Safety Tools and Clarification of Themes

The major change I have introduced in this version is the addition of safety tools - in this case, Lines and Veils and the X-Card, plus a link to the TTRPG Safety Toolkit. I've also gone through and improved some wording to clarify the themes of the game and how I hope they will be approached.

I make an effort to ensure Safety Tools are at least briefly referenced in every game I make these days. It isn't difficult to do so, and it saves a lot of heartache down the track in many cases. Primarily what safety tools are about is establishing a social contract upfront about what they do and do not consent to and giving options for that consent to be revised or withdrawn down the track. When I talk safety tools in one of my games, I also try to give a few examples of what players should discuss. In this case, I mention that the setting touches on a few types of privilege and discrimination.
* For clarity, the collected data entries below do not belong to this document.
import Summits.ValiantsHypothesis.ValiantsHypothesis.Theorems.BarrierLeverPartitionMinorsPairSplit

/-!
# Route BarrierLever — Chow witnesses for partition minors (items 20172 / 20195): the TWIN SPLIT
# (a third block reduction: the `a`-twin rows against the columns containing `c`)

Helper file (`--supports stmt-ValiantsHypothesis-20195`; cell valiant-natproofs, rung V4, 𝒟-side of
door (c); seat val-np-p2 gen 7).  Closes NO item; definition-free.  Conventions of items 19717 /
20172 / 20195: a layout `(u, w)` of height `h` is HIT when some product of `h + h` affine forms has
nonsingular partition minor `det[coeff_{E (u i) (w j)} ∏ ℓ]`, `x_a = X (castAdd h a)`,
`y_c = X (natAdd h c)`.

**The twin split (`chow_twinSplit`).**  Let `(u, w)` be a layout of height `h + 1` and `a`, `c`
coordinates, in block form: the last `m` columns CONTAIN `c`, the first `n` columns AVOID `c`; the
last `m` rows are `a`-TWINS — row `natAdd n i` avoids `a` and the row `castAdd m (t i)` among the
first `n` rows is exactly `insert a (u (natAdd n i))` — and the first `n` rows are arbitrary (they
contain the twin partners).  So the number of columns containing `c` equals the number of twin pairs
exhibited; NO condition relates the `a`-classes of the rows to the `c`-classes of the columns (the
literal splits `chow_pairSplit` / `chow_pairSplit_mixed` need such an equality, the peel
`chow_peel` needs no twins at all).  If the two PROJECTED layouts of height `h` —
«first `n` rows with `a` deleted × first `n` columns» and «the `m` twin rows × last `m` columns with
`c` deleted» (pulled back along `a.succAbove` / `c.succAbove`) — are both hit, then `(u, w)` is hit.

Proof: one product `∏ ℓ'` of `h + h` forms hits both projected layouts
(`exists_common_chow_witness₂`); lift it (`…CoordinateLift`) and multiply by the gadget
`1 + x_a + y_c` (coefficients `1, 1, 1, 0` at `(∅,∅), ({a},∅), (∅,{c}), ({a},{c})`,
`coeff_twinGadget`).  By `coeff_partitionExpo_mul_pairFactor` the partition matrix in block form is
`[[A, B], [C, D]]` with `A = F[u_i \ a, w_j]`, `B = [a ∉ u_i] F[u_i, w_j \ c]`, `C = F[u_{i'}, w_j]`,
`D = F[u_{i'}, w_j \ c]` (`F` the lifted witness's projected coefficients).  Subtracting from each
twin row its partner row (left multiplication by the unipotent `[[1, 0], [-N, 1]]`, `N` the twin
incidence matrix) kills `C` (the partner's `A`-row is `F[u_{i'}, ·]`) and leaves `D` (the partner's
`B`-row vanishes as it contains `a`), so `det = det A · det D` (`Matrix.det_fromBlocks_zero₂₁`).

Seat census (exact, memo HOME/val-np-p2/g7/MEMO-dense-engine-g7.md): together with the peel, the
two literal splits and the `x ↔ y` swap the twin split leaves the thin-row residual at `h = 4`
unchanged (23 layouts), but it is a genuinely new reduction for LOCKED layouts of item 20172's core
engine (`chow_hit_of_core`): it needs `#{j : c ∈ w j} = #{a-twin pairs}` only.
WHAT THIS IS NOT: a reduction step (hits nothing by itself); nothing on items 20195 / 20172 / 19717
themselves, on crux stmt-ValiantsHypothesis-14610, or on `VP` versus `VNP`.
-/

set_option linter.dupNamespace false
import Summits.BirchSwinnertonDyer.BirchSwinnertonDyer.Theorems.PrintCFramBottomClassIndexLawFiveLeParitySplitPrimitivityBinders
import HarnessLib

/-!
# Crux `PrintCFram.BottomClassIndexLawFiveLe` (stmt-BirchSwinnertonDyer-20372), line `eisenstein-resource-bdp-line` (registry v19), stub B1
# `stub_bsdp_of_classFactor`: THE KOLYVAGIN READING OF B1 WITH BOTH NEW HYPOTHESES RESTRICTED TO B1's OWN LOCUS (the Eisenstein-IRREGULAR
# members) — B1 ⟸ B1-sha ∧ B1-prim|_{B1} ∧ C♭|_{B1}, and B1 ⟹ B1-prim|_{B1}
# (cell `bsd-print-cfram`, width seat `bsd-line-cfram-p1-w3` g10; THEOREMS ONLY, `--supports` 20372; BSD is not proved by any of this)

HONEST FRAMING. THEOREMS ONLY (0 defs / 0 facts / 0 sorry); nothing about BSD is proved unconditionally; no stub is closed; no summit
statement is proved by this seat; the crux C2 stays OPEN and is NOT claimed false. Sequel of `…ParitySplitPrimitivityBinders` (same seat): there
B1-prim and the twist supply C♭_Ш are CHARACTER-FREE and quantify over every rank-one class member with `Ш(W/ℚ)[p] = 0`; on the REGULAR locus
(unit class factor) that content is already registry v19's Stub C + Kriz–Li (the (KL) branch of the composition proves `BSD_p` there). Here both are
restricted to B1's own binders — an odd datum `(f, ψ, ω)` with the trace congruence and a NON-unit class factor `‖B_{1,ψ⁻¹}‖_p ≤ p⁻¹` — so that
the supply hypothesis is EXACTLY «C♭ on B1's locus» (w3 g9 notes §2(c)):

* **B1-prim|_{B1}** := «∀ class member `W` (CM, globally minimal, `CMRamified W p`, `p ≥ 5`, `r_an(W) = 1`), ∀ odd datum `(f, ψ, ω)` with `hss` and
  `‖B_{1,ψ⁻¹}‖_p ≤ p⁻¹`, if `Ш(W/ℚ)[p] = 0` then ∀ admissible Heegner datum `(N = N_W, K, Dt, H, ι, P)` (`d_K` odd `< −4`, `L(W^{(d_K)},1) ≠ 0`),
  ∀ globally minimal model `Wd` of the twist with `Ш(Wd/ℚ)[p] = 0`: `padicValNat p [W(K):ℤP] = padicValNat p c`»;
* **C♭|_{B1}** := «same prefix ⟹ ∃ imaginary quadratic `K` Heegner for `N_W`, `d_K` odd `< −4`, `L(W^{(d_K)},1) ≠ 0`, and SOME globally minimal
  model `Wd` of the twist with `Ш(Wd/ℚ)[p] = 0`»;
* **B1-sha** (LEAD g11, character-free) as before.

* §1 `stubB1_of_sha_of_heegnerIndexOffLocus_of_twistSupplyOffLocus` — **B1 VERBATIM ⟸ B1-sha ∧ B1-prim|_{B1} ∧ C♭|_{B1}**, granted only the
  `ToricPublishedInputs` conjuncts Gross–Zagier I.(6.3), Kolyvagin, GZK, modularity, Gross–Zagier I.(7.3), `exists_isHeegnerPoint` and Burungale–Flach
  Cor. 2 — MAZUR–WILES-FREE, KRIZ–LI-FREE, Cassels–Tate-free.
* §2 `heegnerIndexOffLocus_of_stubB1` — **B1 ⟹ B1-prim|_{B1}** (same facts): the primitivity half is NECESSARY.

So, modulo the supply C♭|_{B1} and LEAD g11's `B1 ⟹ B1-sha` (w6 g3's (α′)), **B1 ⟺ B1-sha ∧ B1-prim|_{B1}** — assembled in the END STATE file
`…EisensteinEndStateV19Primitivity` (Theses cone). ROUTE-INDEPENDENT here (no `Theses` import). CONDITIONAL on the displayed named facts.
References: Gross–Zagier 1986 I.(6.3), V.§2; Kolyvagin 1990 Thm. A; Burungale–Flach 2024 Cor. 2; Kriz–Li 2019 Thm. 1.20, (29); crux workfiles
`Lines/eisenstein-resource-bdp-line-lead-g11.md` §5, `…-w3g9-notes.md` §2(c).
-/

set_option autoImplicit false
-- `…BirchSwinnertonDyer.BirchSwinnertonDyer.Theorems…` is the problem's mandated namespace (D-0017).
set_option linter.dupNamespace false

noncomputable section

open scoped Classical

namespace Summit.BirchSwinnertonDyer.BirchSwinnertonDyer.Theorems.PrintCFram.ParitySplit

open WeierstrassCurve NumberField IsDedekindDomain DirichletCharacter
  Literature.NumberTheory.EllipticCurves
  Literature.NumberTheory.EllipticCurves.ModularForms
  Literature.NumberTheory.EllipticCurves.Rank1Residual
  Literature.NumberTheory.EllipticCurves.Rank1Residual.Typed
  Literature.NumberTheory.EllipticCurves.KrizLi2019
  Summit.BirchSwinnertonDyer.Rank1Residual
  Summit.BirchSwinnertonDyer.BirchSwinnertonDyer.Theorems
  Summit.BirchSwinnertonDyer.BirchSwinnertonDyer.Theorems.SchneiderFree
  Summit.BirchSwinnertonDyer.BirchSwinnertonDyer.Theorems.PrintCFram

/-! ## §1 B1 ⟸ B1-sha ∧ B1-prim|_{B1} ∧ C♭|_{B1} -/

/-- **REGISTRY v19's B1 `stub_bsdp_of_classFactor`, VERBATIM, ⟸ B1-sha ∧ B1-prim|_{B1} ∧ C♭|_{B1}** — the Kolyvagin reading with the primitivity
statement (`hPrim`) and the twist supply (`hSup`) both carrying B1's own binders (odd datum `(f, ψ, ω)`, trace congruence, NON-unit class factor
`‖B_{1,ψ⁻¹}‖_p ≤ p⁻¹`) and the branch condition `Ш(W/ℚ)[p] = 0`. Granted Gross–Zagier I.(6.3) (`hGZ`), Kolyvagin (`hKo`), GZK (`hGZK`), modularity
(`hmod`), Gross–Zagier I.(7.3) (`hGZ73`), the Heegner-point supply (`hHP`) and Burungale–Flach Cor. 2 (`hBF`). Proof: on `Ш(W/ℚ)[p] ≠ 0`, B1-sha
(`exists_sha_of_not_noPTorsion`); on `Ш(W/ℚ)[p] = 0`, `hSup` hands an admissible Heegner `K` with `L(W^{(d_K)},1) ≠ 0` and a `p`-regular twist,
`exists_isHeegnerPoint` the datum `(Dt, H, ι, P)` at level `N_W`, `bsdp_twistModel_of_bsdTriple` the `BSD_p` of the supplied minimal twist model `Wd`, `hPrim` the index identity, `bsdp_iff_heegnerIndex_cmRamified` (`.mpr`) the descent. MAZUR–WILES-FREE,
KRIZ–LI-FREE. CONDITIONAL; closes no stub; BSD is not proved by any of this.
[cite: GrossZagier1986, I.§4, Thm. I.(6.3) and V.§2 (pp. 310–312)] [cite: Kolyvagin1990, Thm. A] [cite: BurungaleFlach2024, Thm. 1.1 and Cor. 2]
[cite: KrizLi2019, Thm. 1.20 (pp. 7–8), (29) (pp. 49–50)] [cite: SilvermanAEC2009, VIII.8 Cor. 8.3 and X.§4] -/
theorem stubB1_of_sha_of_heegnerIndexOffLocus_of_twistSupplyOffLocus
    (hGZ : ∀ (N : ℕ) [NeZero N] (W : WeierstrassCurve ℚ) (K : Type) [Field K] [NumberField K], gross_zagier N W K)
    (hKo : ∀ (N : ℕ) [NeZero N] (W : WeierstrassCurve ℚ) (K : Type) [Field K] [NumberField K], kolyvagin N W K)
    (hGZK : rank_eq_analyticRank_of_analyticRank_le_one) (hmod : hasEntireLFunction_rat) (hGZ73 : GrossZagier1986_thm_I_7_3)
    (hHP : ∀ (W : WeierstrassCurve ℚ) (K : Type) [Field K] [NumberField K], exists_isHeegnerPoint W K)
    (hBF : bsdTriple_of_hasCM_of_L_one_ne_zero)
    (hSha :
    ∀ (W : WeierstrassCurve ℚ) [W.IsElliptic] [W.IsGloballyMinimal] (p : ℕ) [Fact p.Prime],
      W.HasCM → CMRamified W p → 5 ≤ p → W.analyticRank = 1 →
      (∃ s ∈ W.sha, s ≠ 0 ∧ p • s = 0) → BSDp W p)
    (hPrim :
    ∀ (W : WeierstrassCurve ℚ) [W.IsElliptic] [W.IsGloballyMinimal] (p : ℕ) [Fact p.Prime],
      W.HasCM → CMRamified W p → 5 ≤ p → W.analyticRank = 1 →
      ∀ (f : ℕ) [NeZero f] (ψ : DirichletCharacter ℚ_[p] f) (ω : DirichletCharacter ℚ_[p] p),
        ψ.Odd → IsTeichmullerCharacter ω →
        (∀ ℓ : ℕ, ℓ.Prime → ¬ (ℓ ∣ p * W.conductorNorm ℤ) →
          ‖((W.LFunction ℓ : ℤ) : ℚ_[p]) - (ψ (ℓ : ZMod f) + ψ⁻¹ (ℓ : ZMod f) * ω (ℓ : ZMod p))‖ < 1) →
        ‖bernoulliOnePrim ψ⁻¹‖ ≤ (p : ℝ)⁻¹ →
        (∀ s ∈ W.sha, p • s = 0 → s = 0) →
        ∀ (N : ℕ) [NeZero N] (K : Type) [Field K] [NumberField K]
          (Dt : ModularParametrizationData W N) (H : HeegnerDatum N (NumberField.discr K)) (ι : K →+* ℂ)
          (P : (W.baseChange K).toAffine.Point) (Wd : WeierstrassCurve ℚ) [Wd.IsElliptic] [Wd.IsGloballyMinimal],
          W.conductorNorm ℤ = N → IsImaginaryQuadratic K → SatisfiesHeegnerHypothesis N K →
          Odd (NumberField.discr K) → NumberField.discr K < -4 →
          (W.quadraticTwist (NumberField.discr K : ℚ)).entireLFunction 1 ≠ 0 →
          WeierstrassCurve.Affine.Point.map ι.toRatAlgHom P = heegnerPointComplex Dt H →
          (∃ C : VariableChange ℚ, C • W.quadraticTwist (NumberField.discr K : ℚ) = Wd) →
          (∀ s ∈ Wd.sha, p • s = 0 → s = 0) →
          padicValNat p (AddSubgroup.zmultiples P).index = padicValNat p Dt.c.natAbs)
    (hSup :
    ∀ (W : WeierstrassCurve ℚ) [W.IsElliptic] [W.IsGloballyMinimal] (p : ℕ) [Fact p.Prime],
      W.HasCM → CMRamified W p → 5 ≤ p → W.analyticRank = 1 →
      ∀ (f : ℕ) [NeZero f] (ψ : DirichletCharacter ℚ_[p] f) (ω : DirichletCharacter ℚ_[p] p),
        ψ.Odd → IsTeichmullerCharacter ω →
        (∀ ℓ : ℕ, ℓ.Prime → ¬ (ℓ ∣ p * W.conductorNorm ℤ) →
          ‖((W.LFunction ℓ : ℤ) : ℚ_[p]) - (ψ (ℓ : ZMod f) + ψ⁻¹ (ℓ : ZMod f) * ω (ℓ : ZMod p))‖ < 1) →
        ‖bernoulliOnePrim ψ⁻¹‖ ≤ (p : ℝ)⁻¹ →
        (∀ s ∈ W.sha, p • s = 0 → s = 0) →
        ∃ (K : Type) (_ : Field K) (_ : NumberField K),
          IsImaginaryQuadratic K ∧ SatisfiesHeegnerHypothesis (W.conductorNorm ℤ) K ∧ Odd (NumberField.discr K) ∧
          NumberField.discr K < -4 ∧ (W.quadraticTwist (NumberField.discr K : ℚ)).entireLFunction 1 ≠ 0 ∧
          ∃ (Wd : WeierstrassCurve ℚ) (_ : Wd.IsElliptic) (_ : Wd.IsGloballyMinimal),
            (∃ C : VariableChange ℚ, C • W.quadraticTwist (NumberField.discr K : ℚ) = Wd) ∧
            ∀ s ∈ Wd.sha, p • s = 0 → s = 0) :
    ∀ (W : WeierstrassCurve ℚ) [W.IsElliptic] [W.IsGloballyMinimal] (p : ℕ) [Fact p.Prime],
      W.HasCM → CMRamified W p → 5 ≤ p → W.analyticRank = 1 →
      ∀ (f : ℕ) [NeZero f] (ψ : DirichletCharacter ℚ_[p] f) (ω : DirichletCharacter ℚ_[p] p),
        ψ.Odd → IsTeichmullerCharacter ω →
        (∀ ℓ : ℕ, ℓ.Prime → ¬ (ℓ ∣ p * W.conductorNorm ℤ) →
          ‖((W.LFunction ℓ : ℤ) : ℚ_[p]) - (ψ (ℓ : ZMod f) + ψ⁻¹ (ℓ : ZMod f) * ω (ℓ : ZMod p))‖ < 1) →
        ‖bernoulliOnePrim ψ⁻¹‖ ≤ (p : ℝ)⁻¹ →
        BSDp W p := by
  intro W _ _ p _ hCM hram h5 hr f _ ψ ω hodd hω hss hcls
  by_cases h0 : ∀ s ∈ W.sha, p • s = 0 → s = 0
  · -- small-Selmer branch on B1's locus
    obtain ⟨K, _, _, hK, hHN, hoddK, hd4, hLt, Wd, _, _, hC, h0d⟩ := hSup W p hCM hram h5 hr f ψ ω hodd hω hss hcls h0
    haveI hN0 : NeZero (W.conductorNorm ℤ) := ⟨W.conductorNorm_pos_holds.ne'⟩
    obtain ⟨P, Dt, H, ι, hP⟩ := hHP W K hK hHN
    have hWd : BSDp Wd p := bsdp_twistModel_of_bsdTriple hBF hmod W hCM hram K Wd hC hLt
    have hidx := hPrim W p hCM hram h5 hr f ψ ω hodd hω hss hcls h0 (W.conductorNorm ℤ) K Dt H ι P Wd rfl hK hHN hoddK hd4 hLt
      hP hC h0d
    exact (bsdp_iff_heegnerIndex_cmRamified hGZ hKo hGZK hmod hGZ73 W hCM hram h5 hr (W.conductorNorm ℤ) K Dt H ι P Wd rfl hK hHN
      hoddK hd4 hLt hP hC (noPTorsion_of_forall_mem_sha W p h0) (noPTorsion_of_forall_mem_sha Wd p h0d) hWd).mpr hidx
  · -- `Ш(W)[p] ≠ 0`: B1-sha
    exact hSha W p hCM hram h5 hr (exists_sha_of_not_noPTorsion W p h0)

/-! ## §2 B1 ⟹ B1-prim|_{B1} -/

/-- **B1 ⟹ B1-prim|_{B1}** (granted Gross–Zagier I.(6.3), Kolyvagin, GZK, modularity, Gross–Zagier I.(7.3), Burungale–Flach Cor. 2): on B1's locus,
`BSD_p(W)` (from B1, `hB1` = registry v19's text verbatim) forces the Heegner index identity on the branch `Ш(W/ℚ)[p] = 0` at every admissible Heegner
datum with a `p`-regular minimal twist model (`heegnerIndex_of_bsdp_cmRamified`). So the primitivity half of the Kolyvagin reading is NECESSARY. CONDITIONAL;
closes no stub; BSD is not proved by any of this. [cite: GrossZagier1986, Thm. I.(6.3) and V.§2 (pp. 310–312)] [cite: BurungaleFlach2024, Thm. 1.1 and Cor. 2]
[cite: Miller2011LMS, §1 and Def. 1.1] -/
theorem heegnerIndexOffLocus_of_stubB1
    (hGZ : ∀ (N : ℕ) [NeZero N] (W : WeierstrassCurve ℚ) (K : Type) [Field K] [NumberField K], gross_zagier N W K)
    (hKo : ∀ (N : ℕ) [NeZero N] (W : WeierstrassCurve ℚ) (K : Type) [Field K] [NumberField K], kolyvagin N W K)
    (hGZK : rank_eq_analyticRank_of_analyticRank_le_one) (hmod : hasEntireLFunction_rat) (hGZ73 : GrossZagier1986_thm_I_7_3)
    (hBF : bsdTriple_of_hasCM_of_L_one_ne_zero)
    (hB1 :
    ∀ (W : WeierstrassCurve ℚ) [W.IsElliptic] [W.IsGloballyMinimal] (p : ℕ) [Fact p.Prime],
      W.HasCM → CMRamified W p → 5 ≤ p → W.analyticRank = 1 →
      ∀ (f : ℕ) [NeZero f] (ψ : DirichletCharacter ℚ_[p] f) (ω : DirichletCharacter ℚ_[p] p),
        ψ.Odd → IsTeichmullerCharacter ω →
        (∀ ℓ : ℕ, ℓ.Prime → ¬ (ℓ ∣ p * W.conductorNorm ℤ) →
          ‖((W.LFunction ℓ : ℤ) : ℚ_[p]) - (ψ (ℓ : ZMod f) + ψ⁻¹ (ℓ : ZMod f) * ω (ℓ : ZMod p))‖ < 1) →
        ‖bernoulliOnePrim ψ⁻¹‖ ≤ (p : ℝ)⁻¹ →
        BSDp W p) :
    ∀ (W : WeierstrassCurve ℚ) [W.IsElliptic] [W.IsGloballyMinimal] (p : ℕ) [Fact p.Prime],
      W.HasCM → CMRamified W p → 5 ≤ p → W.analyticRank = 1 →
      ∀ (f : ℕ) [NeZero f] (ψ : DirichletCharacter ℚ_[p] f) (ω : DirichletCharacter ℚ_[p] p),
        ψ.Odd → IsTeichmullerCharacter ω →
        (∀ ℓ : ℕ, ℓ.Prime → ¬ (ℓ ∣ p * W.conductorNorm ℤ) →
          ‖((W.LFunction ℓ : ℤ) : ℚ_[p]) - (ψ (ℓ : ZMod f) + ψ⁻¹ (ℓ : ZMod f) * ω (ℓ : ZMod p))‖ < 1) →
        ‖bernoulliOnePrim ψ⁻¹‖ ≤ (p : ℝ)⁻¹ →
        (∀ s ∈ W.sha, p • s = 0 → s = 0) →
        ∀ (N : ℕ) [NeZero N] (K : Type) [Field K] [NumberField K]
          (Dt : ModularParametrizationData W N) (H : HeegnerDatum N (NumberField.discr K)) (ι : K →+* ℂ)
          (P : (W.baseChange K).toAffine.Point) (Wd : WeierstrassCurve ℚ) [Wd.IsElliptic] [Wd.IsGloballyMinimal],
          W.conductorNorm ℤ = N → IsImaginaryQuadratic K → SatisfiesHeegnerHypothesis N K →
          Odd (NumberField.discr K) → NumberField.discr K < -4 →
          (W.quadraticTwist (NumberField.discr K : ℚ)).entireLFunction 1 ≠ 0 →
          WeierstrassCurve.Affine.Point.map ι.toRatAlgHom P = heegnerPointComplex Dt H →
          (∃ C : VariableChange ℚ, C • W.quadraticTwist (NumberField.discr K : ℚ) = Wd) →
          (∀ s ∈ Wd.sha, p • s = 0 → s = 0) →
          padicValNat p (AddSubgroup.zmultiples P).index = padicValNat p Dt.c.natAbs := by
  intro W _ _ p _ hCM hram h5 hr f _ ψ ω hodd hω hss hcls h0 N _ K _ _ Dt H ι P Wd _ _ hN hK hHN hoddK hd4 hLt hP hC h0d
  exact heegnerIndex_of_bsdp_cmRamified hGZ hKo hGZK hmod hGZ73 hBF W hCM hram h5 hr (hB1 W p hCM hram h5 hr f ψ ω hodd hω hss hcls) h0
    N K Dt H ι P Wd hN hK hHN hoddK hd4 hLt hP hC h0d

end Summit.BirchSwinnertonDyer.BirchSwinnertonDyer.Theorems.PrintCFram.ParitySplit

end
open T4DatumAssembly

variable {F : T4Family} {G : Type} [GaugeGroup G] [MeasurableSpace G] [HaarData G] (M : RGMachineCore F G)

open Classical in
/-- **★★ GENERIC CORE FORM, LEVEL 0 KEPT, GUARD `Gd`, SAME LETTERS**: for `M.construction ρ` with `χ ≤ 1`, `0 ≤ A^η`, `0 ≤ em + ep`: the guarded (2.50) at level 0 at EVERY field and at levels `k+1 ≤ K` for `dV`-a.e.
field ⟹ `∃ ρ′, (∀ p, ρ′ p 0 = ρ p 0) ∧ (∀ p k, ρ′ p k =ᵐ[dV] ρ p k) ∧` the guarded (2.50) at EVERY field for `M.construction ρ′`, same `γ em ep`.
[cite: Balaban1988Convergent, Cor. 3 (2.50) p.264, (0.2) p.244 (bookkeeping)] -/
theorem exists_rho_keep0_ae_eq_uvGuarded_construction_of_row0_of_ae (ρ : (p : B12.RunParams) → (k : ℕ) → Density (F.P p.K) k G) (Gd : B12.RunParams → ℕ → Prop)
    (hχ : ∀ p k V, M.χ p k V ≤ 1) (hA : ∀ p k V, 0 ≤ M.wilsonBG p k V) {γ : ℝ} {em ep : ℝ → ℝ} (hc : ∀ g, 0 ≤ em g + ep g)
    (h0 : ∀ p : B12.RunParams, (M.construction ρ p).flow.InInterval γ p.K → Gd p 0 → ∀ V,
      B16.UVIneq (M.construction ρ p) 0 V (em ((M.construction ρ p).flow.g 0)) (ep ((M.construction ρ p).flow.g 0)))
    (hae : ∀ p : B12.RunParams, (M.construction ρ p).flow.InInterval γ p.K → ∀ k, k + 1 ≤ p.K → Gd p (k + 1) →
      ∀ᵐ V ∂(fieldMeasure (F.P p.K) (k + 1) G), B16.UVIneq (M.construction ρ p) (k + 1) V (em ((M.construction ρ p).flow.g (k + 1))) (ep ((M.construction ρ p).flow.g (k + 1)))) :
    ∃ ρ' : (p : B12.RunParams) → (k : ℕ) → Density (F.P p.K) k G,
      (∀ p, ρ' p 0 = ρ p 0) ∧ (∀ p k, ρ' p k =ᵐ[fieldMeasure (F.P p.K) k G] ρ p k) ∧
        ∀ p : B12.RunParams, (M.construction ρ' p).flow.InInterval γ p.K → ∀ k, k ≤ p.K → Gd p k → ∀ V,
          B16.UVIneq (M.construction ρ' p) k V (em ((M.construction ρ' p).flow.g k)) (ep ((M.construction ρ' p).flow.g k)) := by
  let E : (p : B12.RunParams) → (k : ℕ) → Set (GaugeField (F.P p.K) k G) := fun p k =>
    {V | (M.construction ρ p).flow.InInterval γ p.K ∧ k ≤ p.K ∧ Gd p k ∧
      ¬ B16.UVIneq (M.construction ρ p) k V (em ((M.construction ρ p).flow.g k)) (ep ((M.construction ρ p).flow.g k))}
  have hE0 : ∀ p, E p 0 = ∅ := fun p => Set.eq_empty_iff_forall_notMem.mpr fun V hV => hV.2.2.2 (h0 p hV.1 hV.2.2.1 V)
  have hnull : ∀ p k, fieldMeasure (F.P p.K) k G (E p k) = 0 := by
    intro p k
    cases k with
    | zero => rw [hE0 p, measure_empty]
    | succ k =>
      by_cases hP : (M.construction ρ p).flow.InInterval γ p.K ∧ k + 1 ≤ p.K ∧ Gd p (k + 1)
      · have hae' := hae p hP.1 k hP.2.1 hP.2.2
        rw [Filter.Eventually, mem_ae_iff] at hae'
        exact measure_mono_null (fun V hV => hV.2.2.2) hae'
      · have hE : E p (k + 1) = ∅ := Set.eq_empty_iff_forall_notMem.mpr fun V hV => hP ⟨hV.1, hV.2.1, hV.2.2.1⟩
        rw [hE, measure_empty]
  have hoff : ∀ p : B12.RunParams, (M.construction ρ p).flow.InInterval γ p.K → ∀ k, k ≤ p.K → Gd p k → ∀ V, V ∉ E p k →
      B16.UVIneq (M.construction ρ p) k V (em ((M.construction ρ p).flow.g k)) (ep ((M.construction ρ p).flow.g k)) := by
    intro p hP k hk hG V hV
    by_contra hcon
    exact hV ⟨hP, hk, hG, hcon⟩
  obtain ⟨ρ', hoffE, hUV⟩ := exists_rho_eqOn_uvGuarded_of_offSet (M.construction ρ) Gd E hχ hA hc hoff
  refine ⟨ρ', fun p => funext fun V => hoffE p 0 V (by rw [hE0 p]; exact Set.notMem_empty V), fun p k => ?_, fun p hP k hk hG V => hUV p hP k hk hG V⟩
  filter_upwards [measure_eq_zero_iff_ae_notMem.1 (hnull p k)] with V hV
  exact hoffE p k V hV

end Core

/-! ## §3 AT THE RECORD: the slot's `∃ v` with the guarded pointwise (2.50) for the SAME letters; N13's (UV)-half at every world bound to the revised datum -/

section Record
It doesn't necessarily need to be a game about those themes, but it's a setting where those themes exist.

Don't Burn Down the School! takes place in a rural Australian school where some students have magical powers and many students - and most of the teachers - do not. I came up with the concept for this setting of based on this excellent article about the problems with the classic "oppressed mage" trope. Don't Burn Down the School! imagines a world where mage privilege exists and is recognised, both in the sense that those who can use magic are inherently more powerful and dangerous than those without and that such people dominate positions of influence and power. I note also the issues of intersectionality (the way that certain forms of marginalisation and privilege interact). To give an example, as a femme person I experience sexism, but that experience is defined not only by my gender (non-binary woman) but also by my sex (female), ethnicity (white Australian), income (medium/high earner), orientation (asexual and aromantic) and a range of other factors. That means that there are some forms of sexism that I do experience and many forms that I don't (misogynoir, Orientalism, transmisogyny etc) or which don't impact me as much (access to health care, financial dependence etc).

Whether players delve further into those themes or only address them on a surface level is up to them. What I mostly want to avoid is having people who have experienced trauma associated with real life discrimination be forced into a similar situation without warning and without the ability to negotiate.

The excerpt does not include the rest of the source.